____ Data provided

import Literature.Geometry.Lorentzian.KerrConvergence
import Summits.FinalStateConjecture.FinalStateConjecture.Theorems.ClusterCompletenessOmegaLimitMultiKerrNoPhantom
import HarnessLib

/-!
# Crux `ClusterCompleteness.OmegaLimitMultiKerr` (stmt-FinalStateConjecture-14664), line `Sketch` —
# the boosted exterior determines the sub-extremal label up to `a ↦ −a`

Structure stub `LabelDomain` of the line lead for the crux `OmegaLimitMultiKerr` (route
`ClusterCompleteness`): the recurrence interface fixes, per hole, a sub-extremal Kerr label `(M, a)`
(`Kerr.IsSubextremal`, `|a| < M`) and a motion `(Λ, c)`, and the hole chart is a map on the boosted
exterior `boostedKerrExterior Λ c M a = (x ↦ Λ⁻¹(x − c)) ⁻¹' Kerr.exterior M a`
(`Literature.Geometry.Lorentzian.KerrConvergence`), where
`Kerr.exterior M a = {x | max r₊ 0 < r(a, x)}` (`Kerr.mem_exterior`), `r₊ = M + √(M² − a²)`
(O'Neill 1995, Ch. 2, §2.3) and `r(a, x)` is the Kerr–Schild radius
`r² = ((ρ² − a²) + √((ρ² − a²)² + 4a²z²))/2` (Visser arXiv:0706.0622, (35)).
"Select-and-rebase" would change the label of an era chart after the fact; this file certifies that
the chart DOMAIN already pins the label down up to the reflection `a ↦ −a`, so no re-basing of
labels keeps the hole-chart domains of the crux:

* `boostedKerrExterior_eq_iff` (registered stub, closed form) — for sub-extremal `(M, a)`,
  `(M', a')` and every motion `(Λ, c)`,
  `boostedKerrExterior Λ c M a = boostedKerrExterior Λ c M' a' ↔ M = M' ∧ |a| = |a'|`.

Proof. (⇐) `r(a, ·)` and `r₊(M, a)` depend on `a` only through `a²`. (⇒) `x ↦ Λ⁻¹(x − c)` is onto
(`Λ y + c ↦ y`), so the rest-frame exteriors agree as subsets of `E4`; for sub-extremal labels
`0 < r₊`, so membership is `r₊ < r`. On the symmetry axis `r(a, (0, 0, 0, z)) = |z|` for every `a`
(`radius_axis` of the sibling file `…NoPhantom`), whence `r₊(M, a) = r₊(M', a')`; on the equatorial
ray `w = (0, ρ, 0, 0)` one has `r(a, w) = √(ρ² − a²)` (junk value `0` inside the disc included),
so `w ∈ exterior ↔ r₊² + a² < ρ²`, whence `r₊² + a² = r₊'² + a'²`; together `a² = a'²`, and the
identity `r₊² + a² = 2 M r₊` (`|a| ≤ M`) with `r₊ = r₊' > 0` gives `M = M'`.

Sources: B. O'Neill, *The geometry of Kerr black holes* (1995), Ch. 2, §2.3 (the horizon radii
`r± = M ± √(M² − a²)`); M. Visser, arXiv:0706.0622, (35) (the Kerr–Schild radius).
Everything is proved; Mathlib + `Literature` + the sibling stub file `…NoPhantom` only.
-/

-- every `Summit.FinalStateConjecture.FinalStateConjecture.…` name repeats the summit = sub-problem segment (D-0017 layout)
set_option linter.dupNamespace false

noncomputable section

open Set TopologicalSpace

namespace Summit.FinalStateConjecture.FinalStateConjecture.Theorems.ClusterCompleteness

open Literature.Geometry.Lorentzian

/-! ### The Kerr–Schild radius on the equatorial ray, and `a ↦ a²` -/

/-- **On the equatorial ray the Kerr–Schild radius is `√(ρ² − a²)`.** For `w = (0, ρ, 0, 0) = ρ • ∂₁`
one has `z = 0` and `‖w⃗‖² = ρ²`, so `r² = ((ρ² − a²) + |ρ² − a²|)/2 = max (ρ² − a²) 0` and
`r = √(ρ² − a²)` for every real `ρ` (both sides vanish inside the disc `ρ² < a²`, `Real.sqrt` of a
negative number being `0`). Visser arXiv:0706.0622, (35) with `z = 0`; the tree's
`Kerr.radius_of_apply_three_eq_zero` is the case `a² < ρ²`. [cite: arXiv07060622, (35)] -/
private theorem radius_equatorialRay (a ρ : ℝ) :
    Kerr.radius a (ρ • E4.basisVector 1) = √(ρ ^ 2 - a ^ 2) := by
  set w : E4 := ρ • E4.basisVector 1 with hw
  have h3 : w 3 = 0 := by simp [hw]
  have hρ : E4.spatialNorm w ^ 2 = ρ ^ 2 := by
    rw [E4.spatialNorm_sq]
    simp [hw]
  have hsq : Kerr.radius a w ^ 2 = √(ρ ^ 2 - a ^ 2) ^ 2 := by
    rw [Kerr.radius_sq, hρ, h3,
      show (ρ ^ 2 - a ^ 2) ^ 2 + 4 * a ^ 2 * (0 : ℝ) ^ 2 = (ρ ^ 2 - a ^ 2) ^ 2 by ring,
      Real.sqrt_sq_eq_abs]
    rcases le_or_gt 0 (ρ ^ 2 - a ^ 2) with h | h
    · rw [abs_of_nonneg h, Real.sq_sqrt h]
      ring
    · rw [abs_of_neg h, Real.sqrt_eq_zero'.2 h.le]
      ring
  exact (pow_left_inj₀ (Kerr.radius_nonneg a w) (Real.sqrt_nonneg _) two_ne_zero).1 hsq

/-- For positive mass the exterior is `{r₊ < r}`: `0 < M` gives `0 < r₊ = M + √(M² − a²)`
(`Kerr.rPlus_pos`), so `max r₊ 0 = r₊` in `Kerr.mem_exterior`. O'Neill 1995, Ch. 2, §2.3.
[cite: ONeill1995, Ch. 2 §2.3] -/
private theorem mem_exterior_iff_of_pos {M : ℝ} (hM : 0 < M) (a : ℝ) {x : E4} :
    x ∈ Kerr.exterior M a ↔ Kerr.rPlus M a < Kerr.radius a x := by
  rw [Kerr.mem_exterior, max_eq_left (Kerr.rPlus_pos hM a).le]

/-- `r₊² + a² = 2 M r₊` for sub-extremal parameters (`r₊` is a root of `Δ = r² − 2Mr + a²`;
O'Neill 1995, Ch. 2, §2.3). The tree's `Kerr.rPlus_sq_add_sq` (`KerrTimelikeSpan.lean`) is the same
identity under `|a| ≤ M`; restated privately to keep the imports of this stub minimal.
[cite: ONeill1995, Ch. 2 §2.3] -/
private theorem rPlus_sq_add_sq_of_isSubextremal {M a : ℝ} (h : Kerr.IsSubextremal M a) :
    Kerr.rPlus M a ^ 2 + a ^ 2 = 2 * M * Kerr.rPlus M a := by
  have ha : a ^ 2 ≤ M ^ 2 := (sq_lt_sq' (abs_lt.1 h).1 (abs_lt.1 h).2).le
  have hs : √(M ^ 2 - a ^ 2) ^ 2 = M ^ 2 - a ^ 2 := Real.sq_sqrt (sub_nonneg.2 ha)
  unfold Kerr.rPlus
  linear_combination hs

/-- The Kerr exterior depends on `a` only through `a²`: `Kerr.exterior M a = Kerr.exterior M a'`
whenever `a² = a'²` (both `r(a, ·)` and `r₊(M, a)` are functions of `a²`; Visser
arXiv:0706.0622, (35); O'Neill 1995, Ch. 2, §2.3). [cite: arXiv07060622, (35)] -/
private theorem exterior_eq_of_sq_eq (M : ℝ) {a a' : ℝ} (h : a ^ 2 = a' ^ 2) :
    Kerr.exterior M a = Kerr.exterior M a' := by
  have hr : Kerr.radius a = Kerr.radius a' := by
    funext x
    unfold Kerr.radius
    rw [h]
  have hp : Kerr.rPlus M a = Kerr.rPlus M a' := by
    unfold Kerr.rPlus
    rw [h]
  refine SetLike.ext fun x => ?_
  rw [Kerr.mem_exterior, Kerr.mem_exterior, hr, hp]

/-! ### The boosted exterior determines the label -/

/-- **The boosted Kerr exterior determines the sub-extremal label up to `a ↦ −a`.** For every
motion `(Λ, c)` and sub-extremal labels `(M, a)`, `(M', a')` (`|a| < M`, `|a'| < M'`):
`boostedKerrExterior Λ c M a = boostedKerrExterior Λ c M' a' ↔ M = M' ∧ |a| = |a'|`.
(⇐) the Kerr–Schild radius `r(a, ·)` and `r₊ = M + √(M² − a²)` only see `a²`. (⇒) the inverse
Poincaré map `x ↦ Λ⁻¹(x − c)` is onto, so the rest-frame exteriors `{r₊ < r(a, ·)}` coincide; testing
them on the axis points `(0, 0, 0, z)` (`r = |z|`, `radius_axis`) gives `r₊ = r₊'`, on the
equatorial ray `(0, ρ, 0, 0)` (`r = √(ρ² − a²)`) gives `r₊² + a² = r₊'² + a'²`, hence `a² = a'²`,
and `r₊² + a² = 2 M r₊`, `r₊ > 0` give `M = M'`. Consequence for the crux: a hole chart's domain
already fixes its Kerr label up to the reflection `a ↦ −a`, so labels cannot be re-based after the
fact without changing the certified domains. O'Neill 1995, Ch. 2, §2.3 (horizon radii); Visser
arXiv:0706.0622, (35) (the radius function). [cite: ONeill1995, Ch. 2 §2.3] -/
theorem boostedKerrExterior_eq_iff :
    ∀ (Λ : lorentzGroup) (c : E4) {M a M' a' : ℝ}, Kerr.IsSubextremal M a →
      Kerr.IsSubextremal M' a' →
      (boostedKerrExterior Λ c M a = boostedKerrExterior Λ c M' a' ↔ M = M' ∧ |a| = |a'|) := by
  intro Λ c M a M' a' hMa hMa'
  constructor
  · intro h
    -- the rest-frame exteriors agree: evaluate at `x = Λ y + c`, `Λ⁻¹(x − c) = y`
    have hext : ∀ y : E4, y ∈ Kerr.exterior M a ↔ y ∈ Kerr.exterior M' a' := by
      intro y
      have hinv : poincareInv Λ c ((Λ : E4 ≃L[ℝ] E4) y + c) = y := by simp [poincareInv]
      have hy := SetLike.ext_iff.1 h ((Λ : E4 ≃L[ℝ] E4) y + c)
      rwa [mem_boostedKerrExterior, mem_boostedKerrExterior, hinv] at hy
    have hpos : 0 < Kerr.rPlus M a := Kerr.rPlus_pos hMa.pos a
    have hpos' : 0 < Kerr.rPlus M' a' := Kerr.rPlus_pos hMa'.pos a'
    -- axis points `(0, 0, 0, z)`, `z > 0`: `r = z`, so `r₊ < z ↔ r₊' < z`
    have haxis : ∀ z : ℝ, 0 < z → (Kerr.rPlus M a < z ↔ Kerr.rPlus M' a' < z) := by
      intro z hz
      have hz' := hext ((0 : ℝ) • E4.basisVector 0 + z • E4.basisVector 3)
      rwa [mem_exterior_iff_of_pos hMa.pos, mem_exterior_iff_of_pos hMa'.pos, radius_axis,
        radius_axis, abs_of_pos hz] at hz'
    have hr : Kerr.rPlus M a = Kerr.rPlus M' a' := by
      rcases lt_trichotomy (Kerr.rPlus M a) (Kerr.rPlus M' a') with hlt | heq | hgt
      · exact absurd ((haxis _ hpos').1 hlt) (lt_irrefl _)
      · exact heq
      · exact absurd ((haxis _ hpos).2 hgt) (lt_irrefl _)
    -- equatorial points `(0, ρ, 0, 0)`: `r = √(ρ² − a²)`, so `r₊² + a² < ρ² ↔ r₊'² + a'² < ρ²`
    have hequ : ∀ ρ : ℝ, (Kerr.rPlus M a ^ 2 + a ^ 2 < ρ ^ 2 ↔
        Kerr.rPlus M' a' ^ 2 + a' ^ 2 < ρ ^ 2) := by
      intro ρ
      have hρ := hext (ρ • E4.basisVector 1)
      rwa [mem_exterior_iff_of_pos hMa.pos, mem_exterior_iff_of_pos hMa'.pos,
        radius_equatorialRay, radius_equatorialRay, Real.lt_sqrt hpos.le, Real.lt_sqrt hpos'.le,
        lt_sub_iff_add_lt, lt_sub_iff_add_lt] at hρ
    have hsum : Kerr.rPlus M a ^ 2 + a ^ 2 = Kerr.rPlus M' a' ^ 2 + a' ^ 2 := by
      have h₁ := hequ (√(Kerr.rPlus M' a' ^ 2 + a' ^ 2))
      have h₂ := hequ (√(Kerr.rPlus M a ^ 2 + a ^ 2))
      rw [Real.sq_sqrt (by positivity)] at h₁ h₂
      rcases lt_trichotomy (Kerr.rPlus M a ^ 2 + a ^ 2) (Kerr.rPlus M' a' ^ 2 + a' ^ 2) with
        hlt | heq | hgt
      · exact absurd (h₁.1 hlt) (lt_irrefl _)
      · exact heq
      · exact absurd (h₂.2 hgt) (lt_irrefl _)
    have ha : a ^ 2 = a' ^ 2 := by
      rw [hr] at hsum
      linarith
    have hM : M = M' := by
      have e₁ := rPlus_sq_add_sq_of_isSubextremal hMa
      have e₂ := rPlus_sq_add_sq_of_isSubextremal hMa'
      rw [hsum, hr] at e₁
      have e := mul_right_cancel₀ hpos'.ne' (e₁.symm.trans e₂)
      linarith
    exact ⟨hM, (sq_eq_sq_iff_abs_eq_abs a a').1 ha⟩
  · rintro ⟨rfl, habs⟩
    have ha : a ^ 2 = a' ^ 2 := (sq_eq_sq_iff_abs_eq_abs a a').2 habs
    refine SetLike.ext fun x => ?_
    rw [mem_boostedKerrExterior, mem_boostedKerrExterior, exterior_eq_of_sq_eq M ha]

end Summit.FinalStateConjecture.FinalStateConjecture.Theorems.ClusterCompleteness

end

________

* _Action item_: Without changing anything, quote the lines from the top of the data to the line that contains "(Visser arXiv:0706.0622, (35)).", including that line.

* _Completed exercise_:
import Literature.Geometry.Lorentzian.KerrConvergence
import Summits.FinalStateConjecture.FinalStateConjecture.Theorems.ClusterCompletenessOmegaLimitMultiKerrNoPhantom
import HarnessLib

/-!
# Crux `ClusterCompleteness.OmegaLimitMultiKerr` (stmt-FinalStateConjecture-14664), line `Sketch` —
# the boosted exterior determines the sub-extremal label up to `a ↦ −a`

Structure stub `LabelDomain` of the line lead for the crux `OmegaLimitMultiKerr` (route
`ClusterCompleteness`): the recurrence interface fixes, per hole, a sub-extremal Kerr label `(M, a)`
(`Kerr.IsSubextremal`, `|a| < M`) and a motion `(Λ, c)`, and the hole chart is a map on the boosted
exterior `boostedKerrExterior Λ c M a = (x ↦ Λ⁻¹(x − c)) ⁻¹' Kerr.exterior M a`
(`Literature.Geometry.Lorentzian.KerrConvergence`), where
`Kerr.exterior M a = {x | max r₊ 0 < r(a, x)}` (`Kerr.mem_exterior`), `r₊ = M + √(M² − a²)`
(O'Neill 1995, Ch. 2, §2.3) and `r(a, x)` is the Kerr–Schild radius
`r² = ((ρ² − a²) + √((ρ² − a²)² + 4a²z²))/2` (Visser arXiv:0706.0622, (35)).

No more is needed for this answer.